Hola buenas a todos,

ayer puse a actualizar mi gentoo con el tipico comando de siempre:

emerge --update --deep world

vi muy contento que se actualizaba el gnome, pero al actualizar el paquete epiphany me da el siguiente error por pantalla y no encuentro ninguna forma de arreglarlo, si alguien me pudiera comentar como se puede arreglar estaria muy agredecido.

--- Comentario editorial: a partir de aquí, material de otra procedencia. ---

/-- **The defect tends to `0` with the radius**: `W(ρ') → 0` as `ρ' → 0⁺` (it is the integral of a
fixed `𝓗 ⌞ reg A`-integrable function over `B(a, ρ')`, and the centre is null). [cite: Chirka1989, §15.1] -/
theorem tendsto_lelongW_zero {a : V} {ρ : ℝ} (hρ : 0 < ρ) (hΩ : closedBall a ρ ⊆ (Ω : Set V)) :
    Tendsto (fun ρ' => (ofSet A hA).lelongW a ρ') (𝓝[>] 0) (𝓝 0) := by
  set T := ofSet A hA with hT
  set g : V → ℝ≥0∞ := fun z =>
    ENNReal.ofReal ((radA a z ^ (2 * (q + 1)))⁻¹ * (1 - T.tangentialFraction a z)) with hg
  -- the finite measure `ν = g · 𝓗 ⌞ (reg A ∩ B(a, ρ))`
  set ν : Measure V := ((μHE[2 * (q + 1)] : Measure V).restrict (T.carrier ∩ ball a ρ)).withDensity g
    with hν
  have hνW : ∀ ρ' ∈ Ioc 0 ρ, T.lelongW a ρ' = ν (ball a ρ') := by
    intro ρ' hρ'
    rw [hν, withDensity_apply _ measurableSet_ball, Measure.restrict_restrict measurableSet_ball,
      show ball a ρ' ∩ (T.carrier ∩ ball a ρ) = T.carrier ∩ ball a ρ' from by
        rw [inter_comm, inter_assoc, inter_eq_right.2 (ball_subset_ball hρ'.2)]]
    rfl
  have hνfin : ν (ball a ρ) ≠ ⊤ := by
    rw [← hνW ρ ⟨hρ, le_rfl⟩]; exact (lelongW_lt_top hA hρ hΩ).ne
  -- continuity from above along `ρ/(n+1)`: the balls shrink into `{a}`, which is `ν`-null
  have hanti : Antitone fun n : ℕ => ball a (ρ / (n + 1)) := fun n m hnm =>
    ball_subset_ball (by gcongr)
  have hcont := tendsto_measure_iInter_atTop (μ := ν) (fun n => measurableSet_ball.nullMeasurableSet)
    hanti ⟨0, by simpa using hνfin⟩
  have hInter : (⋂ n : ℕ, ball a (ρ / (n + 1))) ⊆ {a} := by
    intro z hz
    rw [mem_iInter] at hz
    by_contra hza
    have hd : 0 < dist z a := dist_pos.2 hza
    obtain ⟨n, hn⟩ := exists_nat_gt (ρ / dist z a)
    have h1 := hz n
    rw [mem_ball] at h1
    have h2 : ρ / (n + 1) < dist z a := by
      rw [div_lt_iff₀ (by positivity)]
      rw [div_lt_iff₀ hd] at hn
      nlinarith
    linarith
  have hνa : ν {a} = 0 := by
    rw [hν, withDensity_apply _ (measurableSet_singleton a)]
    have : ((μHE[2 * (q + 1)] : Measure V).restrict (T.carrier ∩ ball a ρ)).restrict {a} = 0 := by
      rw [Measure.restrict_eq_zero, Measure.restrict_apply (measurableSet_singleton a)]
      exact measure_mono_null inter_subset_left (euclideanHausdorffMeasure_singleton (Nat.succ_pos q) a)
    rw [this, lintegral_zero_measure]
  have h0 : ν (⋂ n : ℕ, ball a (ρ / (n + 1))) = 0 := measure_mono_null hInter hνa
  rw [h0] at hcont
  -- from the sequence to the filter `𝓝[>] 0`, by monotonicity
  rw [ENNReal.tendsto_nhds_zero]
  intro δ hδ
  obtain ⟨n, hn⟩ := (ENNReal.tendsto_nhds_zero.1 hcont δ hδ).exists
  have hρn : 0 < ρ / (n + 1) := by positivity
  filter_upwards [Ioc_mem_nhdsGT hρn] with ρ' hρ'
  have hρ'ρ : ρ' ≤ ρ := hρ'.2.trans (div_le_self hρ.le (by linarith [n.cast_nonneg (α := ℝ)]))
  rw [hνW ρ' ⟨hρ'.1, hρ'ρ⟩]
  exact (measure_mono (ball_subset_ball hρ'.2)).trans hn

end OfSet

end HolomorphicChain

end Literature.Geometry.Kaehler

end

        && ( cmp -s xgen-stamp-ephy-type-builtins.h ephy-type-builtins.h || cp xgen-stamp-ephy-type-builtins.h ephy-type-builtins.h ) \

        && rm -f xgen-stamp-ephy-type-builtins.h \

        && echo timestamp > stamp-ephy-type-builtins.h

/usr/bin/dbus-binding-tool --prefix=ephy_activation --mode=glib-client ../data/epiphany-service.xml > xgen-stamp-ephy-dbus-client-bindings.h \

        && ( cmp -s xgen-stamp-ephy-dbus-client-bindings.h ephy-dbus-client-bindings.h || cp xgen-stamp-ephy-dbus-client-bindings.h ephy-dbus-client-bindings.h ) \

        && rm -f xgen-stamp-ephy-dbus-client-bindings.h \

        && echo timestamp > stamp-ephy-dbus-client-bindings.h

/usr/bin/dbus-binding-tool: error while loading shared libraries: libexpat.so.0: cannot open shared object file: No such file or directory

make[2]: *** [stamp-ephy-dbus-client-bindings.h] Error 127

make[2]: *** Waiting for unfinished jobs....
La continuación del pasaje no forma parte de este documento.